Tax Increases Likely in 2013

Tax rates are near historic lows. However, these rates are only the “temporary” Bush tax cuts that were implemented in 2001 and are scheduled to expire January 1, 2013. There is currently a stalemate in Washington over what to do. According to many commentators, the only possible chance of these rates continuing intact is if the Republicans have a clean sweep of the House, Senate and the White House. This is currently predicted unlikely.

What is likely is that there will be some tax increases that will go into effect in 2013. This makes 2012 tax planning imperative. The following taxes may be impacted:

The top tax rate for ordinary income is set to increase from 35% to an effective rate of 44.6%, thanks in part to a new 3.8 % surtax on investment income and a possible reinstated claw-back of itemized deductions.

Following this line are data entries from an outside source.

/-- **Exit at I₀*.**  For a unit `γ` and any `α, A, q, r ∈ ℤ₂`, Tate's algorithm returns `I₀*` on
`(1,0,α,2) • [0, −(α² + 2A), 0, 8q + 4αγ, −(4γ² + 16r)]` (Step 6: `2 ∣ a₁, a₂`, `4 ∣ a₃, a₄`, `8 ∣ a₆`, cubic `X³ + P X² + 1` over `𝔽₂`,
discriminant `1`). [cite: SilvermanATAEC1994, IV.9.4 Step 6] -/
theorem kodairaSymbolOfMinimal_negTwist_toIstarZero (α A γ q r : ℤ_[2]) (hγ : IsUnit γ) :
    ((⟨1, 0, α, 2⟩ : VariableChange ℤ_[2]) •
        (⟨0, -(α ^ 2 + 2 * A), 0, 8 * q + 4 * α * γ, -(4 * γ ^ 2 + 16 * r)⟩ : WeierstrassCurve ℤ_[2])).kodairaSymbolOfMinimal =
      .Istar 0 := by
  obtain ⟨ε, hε, hpε⟩ := Literature.NumberTheory.EllipticCurves.TwistGoodTwo.exists_isUnit_two_eq_uniformizer_mul_padicInt
  obtain ⟨κ, hκ⟩ := exists_eq_one_add_two_mul_of_isUnit_padicInt hγ
  set ϖ : ℤ_[2] := uniformizer ℤ_[2] with hϖ
  set T' : WeierstrassCurve ℤ_[2] := (⟨1, 0, α, 2⟩ : VariableChange ℤ_[2]) •
    (⟨0, -(α ^ 2 + 2 * A), 0, 8 * q + 4 * α * γ, -(4 * γ ^ 2 + 16 * r)⟩ : WeierstrassCurve ℤ_[2]) with hT'
  have e1 : T'.a₁ = ϖ * (ε * α) := by
    rw [hT', variableChange_a₁]; simp; linear_combination α * hpε
  have e2 : T'.a₂ = ϖ * (-(ε * (α ^ 2 + A))) := by
    rw [hT', variableChange_a₂]; simp; linear_combination -(α ^ 2 + A) * hpε
  have e3 : T'.a₃ = ϖ ^ 2 * ε ^ 2 := by
    rw [hT', variableChange_a₃]; simp
    linear_combination (ϖ * ε + 2) * hpε
  have e4 : T'.a₄ = ϖ ^ 2 * (ϖ * (ε ^ 3 * (q + α * κ))) := by
    rw [hT', variableChange_a₄]; simp; rw [hκ]
    linear_combination (q + α * κ) * (ϖ ^ 2 * ε ^ 2 + 2 * ϖ * ε + 4) * hpε
  have e6 : T'.a₆ = ϖ ^ 3 * (-(ε ^ 3 * (1 + 2 * (κ + κ ^ 2 + r)))) := by
    rw [hT', variableChange_a₆]; simp; rw [hκ]
    linear_combination (-(1 + 2 * (κ + κ ^ 2 + r))) * (ϖ ^ 2 * ε ^ 2 + 2 * ϖ * ε + 4) * hpε
  have hu₆ : IsUnit (-(ε ^ 3 * (1 + 2 * (κ + κ ^ 2 + r)))) :=
    ((hε.pow 3).mul (isUnit_one_add_two_mul_padicInt _)).neg
  refine kodairaSymbolOfMinimal_eq_Istar_zero_of_step6 ?_ ?_ ?_ ?_ ?_ ?_
  · rw [e1]; exact dvd_mul_right _ _
  · rw [e2]; exact dvd_mul_right _ _
  · rw [e3]; exact dvd_mul_right _ _
  · rw [e4]; exact dvd_mul_right _ _
  · rw [e6]; exact dvd_mul_right _ _
  · rw [cubicStep6, e2, e4, e6, ← pow_one ϖ, redCoeff_uniformizer_pow_mul, pow_one, redCoeff_uniformizer_pow_mul,
      redCoeff_uniformizer_pow_mul, distinctRootCount_cubic_eq_three_iff]
    have hq : IsLocalRing.residue ℤ_[2] (ϖ * (ε ^ 3 * (q + α * κ))) = 0 :=
      (IsLocalRing.residue_eq_zero_iff _).mpr
        (Ideal.mul_mem_right _ _ ((mem_maximalIdeal_iff_dvd_of_irreducible irreducible_uniformizer _).mpr dvd_rfl))
    have hr : IsLocalRing.residue ℤ_[2] (-(ε ^ 3 * (1 + 2 * (κ + κ ^ 2 + r)))) ≠ 0 :=
      (IsLocalRing.residue_ne_zero_iff_isUnit _).mpr hu₆
    set P := IsLocalRing.residue ℤ_[2] (-(ε * (α ^ 2 + A)))
    set Rr := IsLocalRing.residue ℤ_[2] (-(ε ^ 3 * (1 + 2 * (κ + κ ^ 2 + r))))
    rw [hq]
    have h4 : (4 : IsLocalRing.ResidueField ℤ_[2]) = 0 := by
      rw [show (4 : IsLocalRing.ResidueField ℤ_[2]) = 2 * 2 by norm_num, two_eq_zero_residueField_padicInt, mul_zero]
    have h27 : (27 : IsLocalRing.ResidueField ℤ_[2]) = 1 := by
      rw [show (27 : IsLocalRing.ResidueField ℤ_[2]) = 2 * 13 + 1 by norm_num, two_eq_zero_residueField_padicInt,
        zero_mul, zero_add]
    have key : P ^ 2 * 0 ^ 2 - 4 * 0 ^ 3 - 4 * P ^ 3 * Rr - 27 * Rr ^ 2 + 18 * P * 0 * Rr = -(Rr ^ 2) := by
      rw [h4, h27]; ring
    rw [key, neg_ne_zero]
    exact pow_ne_zero 2 hr
import Literature.NumberTheory.GaloisRepresentations.LubinTateComparisonTraceTransportTwo
import Literature.NumberTheory.GaloisRepresentations.LubinTateColemanRelativeTraceTwo
import HarnessLib

/-!
# `q = 2`, RELATIVE coefficients: from Coleman's `𝒮_E G = 0` over `𝒪_E` (`E ⊇ F` finite, e.g. the
# unramified base `k'`) to the vanishing of the `Ĝ_m`-trace of `G ∘ ϑ` at all `2`-power roots of unity in `ℂ_F`

Topic `NumberTheory/GaloisRepresentations`; namespace `Literature.NumberTheory.GaloisRepresentations`.

De Shalit's construction (1987, I.3.3, I.3.8; III.1.3) is run over an UNRAMIFIED base `k'`: the Coleman
power series of the two-variable tower have coefficients in `𝒪_{k'}` (tree `relTraceTwo`, `reflE`, file
`LubinTateColemanRelativeTraceTwo.lean`: `(𝒮_E G) ∘ f' = G + G(−π' − X)` for every finite `E ⊇ F` at
`q = 2`).  This file is the `𝒪_E`-coefficient twin of `LubinTateComparisonTraceTransportTwo.lean`:

* ★ `evS_map_reflE` — the ℂ_F-side REFLECTION LAW, hypothesis-free in `G ∈ 𝒪_E⟦X⟧`: for the images in
  `𝒪_{ℂ_F}⟦X⟧`, **`(τ_E G)(y) = G(−π' − y)` on `𝔪_ℂ`** (`reflE` is `evT` at the point `X [+] (−π') = −π' − X`;
  `map_evT` along `unitBallToCBall E`, then `evS_evT`) — appended by the typer seat `bsd-print-cf2-ty2` g46 as port
  P62 (§B) of the stub-critic's plan for crux stmt-BirchSwinnertonDyer-27851 (sketch k1-g43 `c394c15f3c926eba` C1);
* ★ `evS_map_reflect_of_reflE_eq_neg` — its special case `G(−π' − X) = −G` in `𝒪_E⟦X⟧` (`reflE … G = −G`) ⟹
  **`h(−π' − y) = −h(y)` on `𝔪_ℂ`**;
* ★ `reflE_eq_neg_of_relTraceTwo_eq_zero` — `𝒮_E G = 0 ⟹ G(−π' − X) = −G`;
* ★★★ `sum_nthRootsFinset_tsum_eq_zero_of_relTraceTwo_eq_zero` — **for `G ∈ 𝒪_E⟦X⟧` with `𝒮_E G = 0`
  (`f' = π'X + X²`, `π' = u·2`) and `H := G ∘ ϑ ∈ 𝒪_{ℂ_F}⟦S⟧`: `Σ_{w² = 1} Σ_m H_m (ζw − 1)^m = 0` for every
  `ζ ∈ ℂ_F` with `ζ^{2^n} = 1`** — the hypothesis of the support criterion (de Shalit (7) ⟹ (7′)) for the
  measures of the two-variable tower.

Everything is proved; no named facts, no definitions, no instances, no `sorry`.

## References

* [deShalit1987] E. de Shalit, *Iwasawa theory of elliptic curves with complex multiplication* (1987),
  I.3.3 (7)–(7′) (p. 17), I.3.8, I.3.12 (23); III.1.3.
* [CasselsFrohlichANT1967] J.-P. Serre, *Local class field theory*, Ch. VI of Cassels–Fröhlich (1967), §3.2.
-/

noncomputable section

open MvPowerSeries
open scoped PowerSeries.WithPiTopology

namespace Literature.NumberTheory.GaloisRepresentations

section TraceTransportRelTwo

open ValuativeRel IsLocalRing Field IsNonarchimedeanLocalField LubinTate
open Literature.NumberTheory.PAdicHodge

variable {F : Type} [Field F] [ValuativeRel F] [TopologicalSpace F] [IsNonarchimedeanLocalField F]

attribute [local instance] ltNormUniformSpace ltNormIsUniformAddGroup rk1 nF nE fintypeResidueField

variable (hq : residueFieldCard F = 2) (h2 : (valuation F).IsUniformizer (((2 : ℕ) : 𝒪[F]) : F))
  {σ₀ : absoluteGaloisGroup F} (hσ₀ : IsAbsArithFrob σ₀) (u : 𝒪[F]ˣ)
  {ε : (maxUnramifiedCompletion F)ˣ}
  (hε : maxUnramifiedCompletion.galAut F σ₀ (ε : maxUnramifiedCompletion F) =
    algebraMap 𝒪[F] (maxUnramifiedCompletion F) (u : 𝒪[F]) * (ε : maxUnramifiedCompletion F))
variable (E : IntermediateField F (AlgebraicClosure F)) [FiniteDimensional F E]

/-- The element `π'` of `𝒪_E`, pushed to `ℂ_F`, is `π' ∈ F ⊆ ℂ_F`. [cite: CasselsFrohlichANT1967, Ch. VI §3.2] -/
theorem coe_unitBallToCBall_algebraMap (a : 𝒪[F]) :
    ((unitBallToCBall E (algebraMap 𝒪[F] (unitBall E) a) : CBall F) : CompletedAlgClosure F) =
      algebraMap F (CompletedAlgClosure F) (a : F) := by
  have h : algebraMap 𝒪[F] (unitBall E) a = algebraMap (LTCoeff F) (unitBall E) (LTCoeff.of F a) := rfl
  rw [h, unitBallToCBall_algebraMap, coe_algebraMap_intToUnrCoeff]
  rfl

include hq in
/-- ★ **The ℂ_F-side reflection law `(τ_E G)(y) = G(−π' − y)` on `𝔪_ℂ`**, hypothesis-free in `G ∈ 𝒪_E⟦X⟧`:
for the images in `𝒪_{ℂ_F}⟦X⟧` of `τ_E G = reflE … G = G(X [+] (−π'))` and of `G`, evaluation at `y ∈ 𝔪_ℂ` of the
former is evaluation at `y' = −π' − y` of the latter (`reflE` is `evT` at the point `X [+] (−π') = −π' − X`; push
along `𝒪_E → 𝒪_{ℂ_F}` with `map_evT` and evaluate with `evS_evT`).  `evS_map_reflect_of_reflE_eq_neg` below is the
special case `τ_E G = −G`. [cite: deShalit1987, I.3.3 (7) (p. 17)] -/
theorem evS_map_reflE {π' : 𝒪[F]} (hπ' : (valuation F).IsUniformizer (π' : F))
    (G : PowerSeries (unitBall E)) (y y' : (maxNilIdealC F).toIdeal)
    (hy' : ((y' : CBall F) : CompletedAlgClosure F) =
      -algebraMap F (CompletedAlgClosure F) (π' : F) - ((y : CBall F) : CompletedAlgClosure F)) :
    evS (maxNilIdealC F) y ((reflE hπ' E G).map (unitBallToCBall E)) =
      evS (maxNilIdealC F) y' (G.map (unitBallToCBall E)) := by
  set ψ : unitBall E →+* CBall F := unitBallToCBall E with hψ
  set t₁ := tPt (maxNilIdeal F E) (isLTRing_LTCoeff hπ') (isLTSeries_LTCoeff π') (divPtTwo hπ' E 1) with ht₁
  have h1 : reflE hπ' E G = evT (maxNilIdeal F E) t₁ G := by rw [ht₁]; exact reflE_apply hπ' E G
  have ht₁C : PowerSeries.map ψ (t₁ : PowerSeries (unitBall E)) =
      -PowerSeries.X - PowerSeries.C (ψ (algebraMap 𝒪[F] (unitBall E) π')) := by
    rw [ht₁, coe_tPt_divPtTwo hπ' E hq one_ne_zero, map_sub, map_neg, PowerSeries.map_X, PowerSeries.map_C]
  have hπC : ((ψ (algebraMap 𝒪[F] (unitBall E) π') : CBall F) : CompletedAlgClosure F) =
      algebraMap F (CompletedAlgClosure F) (π' : F) := coe_unitBallToCBall_algebraMap E π'
  have htmem : PowerSeries.map ψ (t₁ : PowerSeries (unitBall E)) ∈ (seriesNilIdeal (maxNilIdealC F)).toIdeal := by
    rw [mem_seriesNilIdeal_iff, ht₁C, map_sub, map_neg, PowerSeries.constantCoeff_X, neg_zero, zero_sub,
      PowerSeries.constantCoeff_C]
    refine neg_mem ?_
    change ‖((ψ (algebraMap 𝒪[F] (unitBall E) π') : CBall F) : CompletedAlgClosure F)‖ < 1
    rw [hπC, CompletedAlgClosure.norm_algebraMap]
    exact (norm_lt_one_iff F _).mpr hπ'.val_lt_one
  have hmap := congrArg (PowerSeries.map ψ) h1
  rw [map_evT (maxNilIdeal F E) (maxNilIdealC F) ψ (continuous_unitBallToCBall E) t₁ htmem] at hmap
  have hev := congrArg (evS (maxNilIdealC F) y) hmap
  rw [evS_evT] at hev
  have hpt : evSPt (maxNilIdealC F) y ⟨PowerSeries.map ψ (t₁ : PowerSeries (unitBall E)), htmem⟩ = y' := by
    apply Subtype.ext; apply Subtype.ext
    change (((evS (maxNilIdealC F) y (PowerSeries.map ψ (t₁ : PowerSeries (unitBall E)))) : CBall F) :
      CompletedAlgClosure F) = _
    rw [ht₁C, map_sub, map_neg, evS_X, evS_C, hy']
    push_cast
    rw [hπC]
    ring
  rw [hpt] at hev
  exact hev

include hq in
/-- ★ **`G(−π' − X) = −G` in `𝒪_E⟦X⟧` ⟹ `h(−π' − y) = −h(y)` on `𝔪_ℂ`** for the image `h` of `G` in
`𝒪_{ℂ_F}⟦X⟧` — the special case `τ_E G = −G` of `evS_map_reflE`. [cite: deShalit1987, I.3.3 (7) (p. 17)] -/
theorem evS_map_reflect_of_reflE_eq_neg {π' : 𝒪[F]} (hπ' : (valuation F).IsUniformizer (π' : F))
    (G : PowerSeries (unitBall E)) (hr : reflE hπ' E G = -G)
    (y y' : (maxNilIdealC F).toIdeal)
    (hy' : ((y' : CBall F) : CompletedAlgClosure F) =
      -algebraMap F (CompletedAlgClosure F) (π' : F) - ((y : CBall F) : CompletedAlgClosure F)) :
    evS (maxNilIdealC F) y' (G.map (unitBallToCBall E)) = -evS (maxNilIdealC F) y (G.map (unitBallToCBall E)) := by
  have h := evS_map_reflE hq E hπ' G y y' hy'
  rw [hr, map_neg, map_neg] at h
  exact h.symm

include hq in
/-- ★ **`𝒮_E G = 0 ⟹ G(−π' − X) = −G`** (`(𝒮_E G) ∘ f' = G + G(−π' − X)` at `q = 2`).
[cite: deShalit1987, I.3.12 (23), I.3.3 (7)] -/
theorem reflE_eq_neg_of_relTraceTwo_eq_zero {π' : 𝒪[F]} (hπ' : (valuation F).IsUniformizer (π' : F))
    (G : PowerSeries (unitBall E)) (hS : relTraceTwo hπ' E hq G = 0) : reflE hπ' E G = -G := by
  have h := subst_relTraceTwo hπ' E hq G
  rw [hS, ← PowerSeries.coe_substAlgHom (PowerSeries.HasSubst.of_constantCoeff_zero'
    ((isLTSeries_ltSer π').map _).constantCoeff_eq_zero), map_zero] at h
  linear_combination -h

include hq in
/-- ★★★ **End to end at `q = 2`, relative coefficients**: for `G ∈ 𝒪_E⟦X⟧` with `𝒮_E G = 0`
(`f' = π'X + X²`, `π' = u·2`, Coleman's trace operator with coefficients in `𝒪_E`, `E ⊇ F` finite) and
`H := G ∘ ϑ ∈ 𝒪_{ℂ_F}⟦S⟧` (`ϑ = compSeriesC : Ĝ_m → F_{f'}`), **`Σ_{w² = 1} Σ_m H_m (ζw − 1)^m = 0` for every
`2`-power root of unity `ζ ∈ ℂ_F`** — de Shalit's (7) ⟹ (7′) for the measures of the two-variable tower
(unramified base). [cite: deShalit1987, I.3.3 (7)–(7′) (p. 17), I.3.8] -/
theorem sum_nthRootsFinset_tsum_eq_zero_of_relTraceTwo_eq_zero (G : PowerSeries (unitBall E))
    (hS : relTraceTwo (isUniformizer_unit_mul h2 u) E hq G = 0)
    {ζ : CompletedAlgClosure F} {m : ℕ} (hζ : ζ ^ 2 ^ m = 1) :
    ∑ w ∈ Polynomial.nthRootsFinset 2 (1 : CompletedAlgClosure F),
      ∑' k : ℕ, ((PowerSeries.coeff k
          (PowerSeries.subst ((compSeriesC h2 hσ₀ u hε).map (algebraMap (UnrCoeff F) (CBall F)))
            (G.map (unitBallToCBall E))) : CBall F) : CompletedAlgClosure F) * (ζ * w - 1) ^ k = 0 :=
  sum_nthRootsFinset_tsum_coeff_subst_compSeriesC_eq_zero hq h2 hσ₀ u hε _
    (fun y y' hy' ↦ evS_map_reflect_of_reflE_eq_neg hq E (isUniformizer_unit_mul h2 u) G
      (reflE_eq_neg_of_relTraceTwo_eq_zero hq E _ G hS) y y' hy') hζ

end TraceTransportRelTwo

end Literature.NumberTheory.GaloisRepresentations

end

Similarly, the tax rate on long-term capital gains could increase from 15% to 20% and the rate on qualified dividends from 15% to an effective 44.6%.

The federal estate tax rate is scheduled to increase from 35% to 55% with the exclusion amount dropping from $5.12 million to $1.0 million.

In today’s column, we will discuss some ways you can avoid or minimize the adverse effects of these changes. Planning for these likely tax changes is a major undertaking. Like many other taxpayers, you may want to start beginning the process now, rather than waiting for the fall elections. This will allow you additional time to implement any tax savings strategies.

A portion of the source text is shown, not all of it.